> [TASK DESCRIPTION]
Return, exactly and in full, the lines of the records below starting at the one with "have := intervalIntegral.norm_integral_le_of_norm_le_const" and ending at the one with "(GOOD reduction of", and no other lines.

> [SOURCE DATA]
↓
import Summits.QuantumFields.YangMills.Theorems.ColdStartUniversalityLatticeLangevinWilsonGeneratorPoincare
import HarnessLib

/-!
# Route `ColdStartUniversality` (fixed-cut-off package): Chapman–Kolmogorov on observables and the DYNKIN LIPSCHITZ BOUND
# `|κ_{t+h}F − κ_tF| ≤ h·sup|𝓛F|` for `C³` cylinders

Helper file (seat `ym-line-csu-p1`, g21; `--supports stmt-QuantumFields-27363`).  SU(2) SZZ dynamics at `(L, β')`, ANY realising
kernel family `κ`:
* `transition_transition_cylinder_eq` — `κ_h(κ_t G) = κ_{t+h} G` pointwise for continuous `G` (`chapmanKolmogorov_szz`);
* `exists_abs_transition_cylinder_sub_le` — for a `C³` compactly supported cylinder `F = f∘coords` there is `C` (`= sup|𝓛F|`) with
  `|κ_{t+h}F(x) − κ_tF(x)| ≤ C·h` for all `t, h, x` (`transitionKernel_dynkin`: `κ_{t+h}F − κ_tF = ∫_t^{t+h} κ_r𝓛F dr`).
Bookkeeping for the entropy-decay argument of `…WilsonEntropyDecay`.  THEOREMS ONLY, no definition, no sorry.  RECORD-rung R3
plumbing at fixed cut-off; nothing here bears on the Yang–Mills mass gap.
-/

set_option autoImplicit false

noncomputable section

namespace Summit.QuantumFields.YangMills.Theorems.ColdStartUniversality

open MeasureTheory ProbabilityTheory Filter Set Topology
open scoped BigOperators NNReal ENNReal
open Literature.Probability.Process Literature.MathematicalPhysics.QuantumFieldTheory
open Literature.MathematicalPhysics.QuantumLattice (fundamentalRep fundamentalLatticeRep continuous_fundamentalRep)

variable {L : ℕ} [NeZero L]

/-! ## §1. Semigroup bookkeeping: Chapman–Kolmogorov on observables and the Dynkin Lipschitz bound -/

/-- **`κ_h(κ_t G) = κ_{t+h} G`** pointwise, for continuous `G` and any realising kernel family (Chapman–Kolmogorov
`κ_{h+t} = κ_t ∘ₖ κ_h`). [cite: ShenZhuZhu2022, §3 (Markov semigroup P_t^L after Lemma 3.3, p. 13)] -/
theorem transition_transition_cylinder_eq (L : ℕ) [NeZero L] (β' : ℝ)
    (κ : ℝ≥0 → Kernel (GaugeConfig 3 L (Matrix.specialUnitaryGroup (Fin 2) ℂ))
      (GaugeConfig 3 L (Matrix.specialUnitaryGroup (Fin 2) ℂ))) [∀ t, IsMarkovKernel (κ t)]
    (hreal : ∀ (t : ℝ≥0) (x : GaugeConfig 3 L (Matrix.specialUnitaryGroup (Fin 2) ℂ))
        (Ω : Type) [MeasurableSpace Ω] (P : Measure Ω) [IsProbabilityMeasure P]
        (W : ℝ≥0 → Ω → (Edge 3 L × NoiseIdx 2 → ℝ)) (hW : IsFlatBrownian W P)
        (U : ℝ≥0 → Ω → GaugeConfig 3 L (Matrix.specialUnitaryGroup (Fin 2) ℂ)),
        (∀ ω, U 0 ω = x) →
        (latticeLangevinDynamics (fundamentalLatticeRep 2) β').IsSolution (fundamentalRep (Fin 2))
          hW.natFiltration P W U →
        κ t x = P.map (U t))
    {G : GaugeConfig 3 L (Matrix.specialUnitaryGroup (Fin 2) ℂ) → ℝ} (hG : Continuous G) (t h : ℝ≥0)
    (x : GaugeConfig 3 L (Matrix.specialUnitaryGroup (Fin 2) ℂ)) :
    ∫ y, (∫ z, G z ∂(κ t y)) ∂(κ h x) = ∫ z, G z ∂(κ (t + h) x) := by
  classical
  haveI := secondCountableTopology_su2
  haveI := borelSpace_config L
  obtain ⟨M, -, hM⟩ := exists_abs_le_of_continuous hG
  have hCK : κ (h + t) = κ t ∘ₖ κ h := chapmanKolmogorov_szz β' κ hreal h t
  rw [add_comm t h, hCK, Kernel.comp_apply]
  have hint : Integrable G ((κ h x).bind (κ t)) := by
    haveI : IsProbabilityMeasure ((κ h x).bind (κ t)) := by
      constructor
      rw [Measure.bind_apply MeasurableSet.univ (κ t).measurable.aemeasurable]
      simp
    exact (integrable_const M).mono' hG.measurable.aestronglyMeasurable
      (Eventually.of_forall fun z => by simpa [Real.norm_eq_abs] using hM z)
  exact (Harris.integral_comp_measure (κ t) (κ h x) hint).symm

/-- **Dynkin Lipschitz bound**: for a `C³` compactly supported cylinder `F = f∘coords` there is `C` with
`|κ_{t+h}F(x) − κ_tF(x)| ≤ C·h` for all `t, h ≥ 0`, `x` (`κ_{t+h}F − κ_tF = ∫_t^{t+h} κ_r 𝓛F dr`, `C = sup|𝓛F|`). [folklore] -/
theorem exists_abs_transition_cylinder_sub_le (L : ℕ) [NeZero L] (β' : ℝ)
    (κ : ℝ≥0 → Kernel (GaugeConfig 3 L (Matrix.specialUnitaryGroup (Fin 2) ℂ))
      (GaugeConfig 3 L (Matrix.specialUnitaryGroup (Fin 2) ℂ))) [∀ t, IsMarkovKernel (κ t)]
    (hreal : ∀ (t : ℝ≥0) (x : GaugeConfig 3 L (Matrix.specialUnitaryGroup (Fin 2) ℂ))
        (Ω : Type) [MeasurableSpace Ω] (P : Measure Ω) [IsProbabilityMeasure P]
        (W : ℝ≥0 → Ω → (Edge 3 L × NoiseIdx 2 → ℝ)) (hW : IsFlatBrownian W P)
        (U : ℝ≥0 → Ω → GaugeConfig 3 L (Matrix.specialUnitaryGroup (Fin 2) ℂ)),
        (∀ ω, U 0 ω = x) →
        (latticeLangevinDynamics (fundamentalLatticeRep 2) β').IsSolution (fundamentalRep (Fin 2))
          hW.natFiltration P W U →
        κ t x = P.map (U t))
    {f : (Edge 3 L × Fin 2 × Fin 2 × Bool → ℝ) → ℝ} (hf : ContDiff ℝ 3 f) (hfc : HasCompactSupport f) :
    ∃ C : ℝ, 0 ≤ C ∧ ∀ (t h : ℝ≥0) (x : GaugeConfig 3 L (Matrix.specialUnitaryGroup (Fin 2) ℂ)),
      |(∫ y, f (fun q => (fun z : ℂ => if q.2.2.2 then z.im else z.re)
            ((fundamentalRep (Fin 2) (y q.1) : Matrix (Fin 2) (Fin 2) ℂ) q.2.1 q.2.2.1)) ∂(κ (t + h) x)) -
        ∫ y, f (fun q => (fun z : ℂ => if q.2.2.2 then z.im else z.re)
            ((fundamentalRep (Fin 2) (y q.1) : Matrix (Fin 2) (Fin 2) ℂ) q.2.1 q.2.2.1)) ∂(κ t x)| ≤ C * h := by
  classical
  haveI := secondCountableTopology_su2
  haveI := borelSpace_config L
  let coords : GaugeConfig 3 L (Matrix.specialUnitaryGroup (Fin 2) ℂ) → (Edge 3 L × Fin 2 × Fin 2 × Bool → ℝ) :=
    fun V q => (fun z : ℂ => if q.2.2.2 then z.im else z.re)
      ((fundamentalRep (Fin 2) (V q.1) : Matrix (Fin 2) (Fin 2) ℂ) q.2.1 q.2.2.1)
  let gen : GaugeConfig 3 L (Matrix.specialUnitaryGroup (Fin 2) ℂ) → ℝ := fun V =>
    (∑ i : Edge 3 L × Fin 2 × Fin 2 × Bool, fderiv ℝ f (coords V) (Pi.single i 1) *
        (fun z : ℂ => if i.2.2.2 then z.im else z.re)
          ((latticeLangevinDynamics (fundamentalLatticeRep 2) β').drift
            (matrixConfig (fundamentalRep (Fin 2)) V) i.1 i.2.1 i.2.2.1) +
    1 / 2 * ∑ i : Edge 3 L × Fin 2 × Fin 2 × Bool, ∑ j : Edge 3 L × Fin 2 × Fin 2 × Bool,
      fderiv ℝ (fun z => fderiv ℝ f z (Pi.single i 1)) (coords V) (Pi.single j 1) *
        ∑ n : Edge 3 L × NoiseIdx 2,
          (if n.1 = i.1 then (fun z : ℂ => if i.2.2.2 then z.im else z.re)
            ((latticeLangevinDynamics (fundamentalLatticeRep 2) β').noise
              (matrixConfig (fundamentalRep (Fin 2)) V) i.1 n.2 i.2.1 i.2.2.1) else 0) *
          (if n.1 = j.1 then (fun z : ℂ => if j.2.2.2 then z.im else z.re)
            ((latticeLangevinDynamics (fundamentalLatticeRep 2) β').noise
              (matrixConfig (fundamentalRep (Fin 2)) V) j.1 n.2 j.2.1 j.2.2.1) else 0))
  have hgenc : Continuous gen := continuous_generator (L := L) β' (hf.of_le (by norm_num))
  obtain ⟨Mg, hMg0, hMg⟩ := exists_abs_le_of_continuous hgenc
  refine ⟨Mg, hMg0, fun t h x => ?_⟩
  set g : ℝ → ℝ := fun r => ∫ y, gen y ∂(κ r.toNNReal x) with hg
  have hD1 := transitionKernel_dynkin (L := L) β' κ hreal hf hfc x (show (0 : ℝ) ≤ t from t.2)
  have hD2 := transitionKernel_dynkin (L := L) β' κ hreal hf hfc x (show (0 : ℝ) ≤ (t : ℝ) + h by positivity)
  have e1 : ((t : ℝ)).toNNReal = t := Real.toNNReal_coe
  have e2 : ((t : ℝ) + h).toNNReal = t + h := by rw [← NNReal.coe_add, Real.toNNReal_coe]
  rw [e1] at hD1
  rw [e2] at hD2
  have hgc : Continuous g :=
    (continuous_transitionKernel_action β' κ hreal hgenc).comp (continuous_real_toNNReal.prodMk continuous_const)
  have hgb : ∀ r, |g r| ≤ Mg := fun r =>
    abs_integral_le_of_abs_le_of_isProbabilityMeasure (μ := κ r.toNNReal x) hMg
  have hsub : (∫ r in (0 : ℝ)..((t : ℝ) + h), g r) - ∫ r in (0 : ℝ)..(t : ℝ), g r = ∫ r in (t : ℝ)..((t : ℝ) + h), g r :=
    intervalIntegral.integral_interval_sub_left (hgc.intervalIntegrable _ _) (hgc.intervalIntegrable _ _)
  have hbd : |∫ r in (t : ℝ)..((t : ℝ) + h), g r| ≤ Mg * |((t : ℝ) + h) - t| := by
    have := intervalIntegral.norm_integral_le_of_norm_le_const (a := (t : ℝ)) (b := (t : ℝ) + h) (f := g) (C := Mg)
      (fun r _ => by rw [Real.norm_eq_abs]; exact hgb r)
    rwa [Real.norm_eq_abs] at this
  have e3 : |((t : ℝ) + h) - t| = h := by rw [add_sub_cancel_left, NNReal.abs_eq]
  rw [e3] at hbd
  change |(∫ y, f (coords y) ∂(κ (t + h) x)) - ∫ y, f (coords y) ∂(κ t x)| ≤ Mg * h
  rw [hD1, hD2]
  have e4 : f (coords x) + (∫ r in (0 : ℝ)..((t : ℝ) + h), g r) - (f (coords x) + ∫ r in (0 : ℝ)..(t : ℝ), g r) =
      ∫ r in (t : ℝ)..((t : ℝ) + h), g r := by rw [← hsub]; ring
  rw [e4]
  exact hbd

end Summit.QuantumFields.YangMills.Theorems.ColdStartUniversality

end
/-!
# Route `KimAtThreeKolyvagin` (W2): the per-level VALUE ROWS of the Kato–Kurihara port ON THE TWISTED LATTICE,
# from `ZetaBody`, at a GOOD prime `p ∤ A·N` of the curve — the anomalous rows' T-PK6-VDIS (file 5)

Cell `bsd-addord`, seat `bsd-addord-w2-c4` (gen 9; owner of crux 19599 `ShallowEqDeepOffKatoStratum`, item
19077 `ShallowEqDeepAtTorsionFree`).  `--supports` 19599.  HONEST FRAMING: ONE END-TYPE TOOL THEOREM with
displayed hypotheses (no definition, no named fact, no instance, no `sorry`); Kato's cited matrix `ZetaBody`
enters as the displayed HYPOTHESIS `hbody` (never obtained); nothing is booked; 19599 / 19077 / 19560 stay OPEN;
BSD is not proved by any of this.  Credit: n1011-p02's T-PK6-VDIS `ValueRow.valueRow_of_zetaBody` — this file
is that theorem's proof VERBATIM (embedding unit, avatar, units mod `n`, Stevens integrality, the twist lift and
its unit certificate BY NAME: `exists_padicLift_twist`, `isUnit_sum_coeff_twist_of_certificates` with depletion
modulus `A`) followed by the seat's FACTORED congruence and twisted ★★ instead of p15's congruence and p02's ★★.

## What

★★ `valueRow_twist_of_zetaBody`: at a prime `p ∤ A`, `p ∤ N` (GOOD reduction of the curve at `p`; the
multiplicative rows are gen 8's `KimAtThreeShallowEqDeepValueRowsNonAdd`), from `hbody : ZetaBody W p f ι κ Λ c d a A z x`
and the displayed guards of T-PK6-VDIS with TWO edits — `p² ∣ N` is replaced by `p ∤ A ∧ p ∤ N`, and END-m1's
depletion certificate is taken AWAY FROM `p`: `v_p(∏_{q∣A}(1 − a_q/q + 𝟙_{q∤N}/q)) = 0` (NO condition on
`#Ẽ(𝔽_p) = p + 1 − a_p`: the ANOMALOUS case `p ∣ #Ẽ(𝔽_p)` is allowed) — the value row at `(j, σ, r)` ON THE
TWISTED LATTICE: `∃ v ([p]·v = 1), ∃ s u ψ, (ψ onto) ∧ [∃ l ∈ L_int, (p : ℤ_p) • (1 ⊗ 𝔇^{field}(x + σ₋₁x))
− (s·(p − a_p + 1)) ⊗ 1 = p^{j+1} • Σ_g P_g • (1 ⊗ σ_g) l] ∧ s̄ = u·p⁰·δ̃_n`, `P = p − a_pδ_v + δ_{v²}` (`v = [p]⁻¹`,
so `δ_v ↔ σ_p⁻¹`: the `p`-Euler factor `p·E_p(σ_p⁻¹)` of Kato's depleted value, n1011's `E_q` at `q = p`).
This is LITERALLY the premise of the anomalous rider's scalar clause (sequel `KimAtThreeShallowEqDeepAnomalousRider`)
with `s·#Ẽ(𝔽_p)` as the displayed scalar — the functional `exp*_ω/E_p(1)` returns `s̄ = u·δ̃_n`: no digit lost.
WHY the twisted lattice is the right one: the seat's lattice lemma (module docstring of
`KimAtThreeShallowEqDeepAnomalousCongruence`): `exp*_ω(H¹(K,T)) = E_p(φ⁻¹)·𝓞_K` for unramified `K/ℚ_p` with
`E(K)[p] = 0` (true at every tame level of a good anomalous `t = 0` row).
HONEST LIMITS: closes nothing by itself (TOOL); books nothing; additive `p` is n1011's original T-PK6-VDIS,
multiplicative `p` gen 8's scaled one.

References: K. Kato, Astérisque 295 (2004) Thm. 6.6 (1) p. 163, §6.2 p. 161, Thm. 9.7 p. 189
[Kato2004Asterisque]; C.-H. Kim, AJM 148 (2026) = arXiv:2203.12159, §1.4.1, Lemma 3.4, §3.4–3.5 and the
proof of Thm. 3.13 [Kim2022StructureSelmer]; B. Mazur, J. Tate, J. Teitelbaum, Invent. Math. 84 (1986) §I.8
[MazurTateTeitelbaum1986Invent]; K. Rubin, *Euler Systems* (2000) §4.4 [Rubin2000].
-/

noncomputable section

-- the Theorems namespace of a single-conjunct summit repeats the summit name by design (D-0017)
set_option linter.dupNamespace false

open scoped BigOperators NumberField TensorProduct
open Finset IsDedekindDomain NumberField Field WeierstrassCurve Rat.HeightOneSpectrum MonoidAlgebra
open Literature.NumberTheory.GaloisRepresentations Literature.NumberTheory.GaloisCohomology
open Literature.NumberTheory.EllipticCurves Literature.NumberTheory.EllipticCurves.ModularForms
open Literature.NumberTheory.EllipticCurves.Kato2004
open Literature.NumberTheory.EllipticCurves.Kato2004.EulerSystemValues
open Summit.BirchSwinnertonDyer.Rank1Residual.GaloisImage
open Summit.BirchSwinnertonDyer.Rank1Residual.GaloisImage.ValueRow

namespace Summit.BirchSwinnertonDyer.BirchSwinnertonDyer.Theorems.KimAtThreeShallowEqDeepAnomalousValueRowsOfZetaBody

section Main

variable {W : WeierstrassCurve ℚ} [W.IsElliptic] [W.IsGloballyMinimal] {p : ℕ} [Fact p.Prime]
  [ContinuousSMul ℤ_[p] (W.tateModule p)] [Module.Free ℤ_[p] (W.tateModule p)]
  [Module.Finite ℤ_[p] (W.tateModule p)] {N : ℕ} [NeZero N] {f : CuspForm (CongruenceSubgroup.Gamma0 N) 2}
  {ι : (m : ℕ) → (CyclotomicField m ℚ →+* ℂ)} {κ : ℝ}
  {Λ : ∀ (k : ℕ) (r : Finset (HeightOneSpectrum (𝓞 ℚ))),
    H1 (tateRep W p) (cycSubgroup p k r) →ₗ[ℤ_[p]] ℚ_[p] ⊗[ℚ] CyclotomicField (cycLevel p k r) ℚ}
  {c d a : ℤ} {A : ℕ} [NeZero A]
  {z : ∀ (k : ℕ) (r : (cyclotomicLevelsRat p (badPlaces c d A N)).Ideals),
    H1 (tateRep W p) ((cyclotomicLevelsRat p (badPlaces c d A N)).level k r.1)}
  {x : ∀ (k : ℕ) (r : (cyclotomicLevelsRat p (badPlaces c d A N)).Ideals),
    CyclotomicField (cycLevel p k r.1) ℚ}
↑
> [YOUR RESPONSE]
    have := intervalIntegral.norm_integral_le_of_norm_le_const (a := (t : ℝ)) (b := (t : ℝ) + h) (f := g) (C := Mg)
      (fun r _ => by rw [Real.norm_eq_abs]; exact hgb r)
    rwa [Real.norm_eq_abs] at this
  have e3 : |((t : ℝ) + h) - t| = h := by rw [add_sub_cancel_left, NNReal.abs_eq]
  rw [e3] at hbd
  change |(∫ y, f (coords y) ∂(κ (t + h) x)) - ∫ y, f (coords y) ∂(κ t x)| ≤ Mg * h
  rw [hD1, hD2]
  have e4 : f (coords x) + (∫ r in (0 : ℝ)..((t : ℝ) + h), g r) - (f (coords x) + ∫ r in (0 : ℝ)..(t : ℝ), g r) =
      ∫ r in (t : ℝ)..((t : ℝ) + h), g r := by rw [← hsub]; ring
  rw [e4]
  exact hbd

end Summit.QuantumFields.YangMills.Theorems.ColdStartUniversality

end
/-!
# Route `KimAtThreeKolyvagin` (W2): the per-level VALUE ROWS of the Kato–Kurihara port ON THE TWISTED LATTICE,
# from `ZetaBody`, at a GOOD prime `p ∤ A·N` of the curve — the anomalous rows' T-PK6-VDIS (file 5)

Cell `bsd-addord`, seat `bsd-addord-w2-c4` (gen 9; owner of crux 19599 `ShallowEqDeepOffKatoStratum`, item
19077 `ShallowEqDeepAtTorsionFree`).  `--supports` 19599.  HONEST FRAMING: ONE END-TYPE TOOL THEOREM with
displayed hypotheses (no definition, no named fact, no instance, no `sorry`); Kato's cited matrix `ZetaBody`
enters as the displayed HYPOTHESIS `hbody` (never obtained); nothing is booked; 19599 / 19077 / 19560 stay OPEN;
BSD is not proved by any of this.  Credit: n1011-p02's T-PK6-VDIS `ValueRow.valueRow_of_zetaBody` — this file
is that theorem's proof VERBATIM (embedding unit, avatar, units mod `n`, Stevens integrality, the twist lift and
its unit certificate BY NAME: `exists_padicLift_twist`, `isUnit_sum_coeff_twist_of_certificates` with depletion
modulus `A`) followed by the seat's FACTORED congruence and twisted ★★ instead of p15's congruence and p02's ★★.

## What

★★ `valueRow_twist_of_zetaBody`: at a prime `p ∤ A`, `p ∤ N` (GOOD reduction of the curve at `p`; the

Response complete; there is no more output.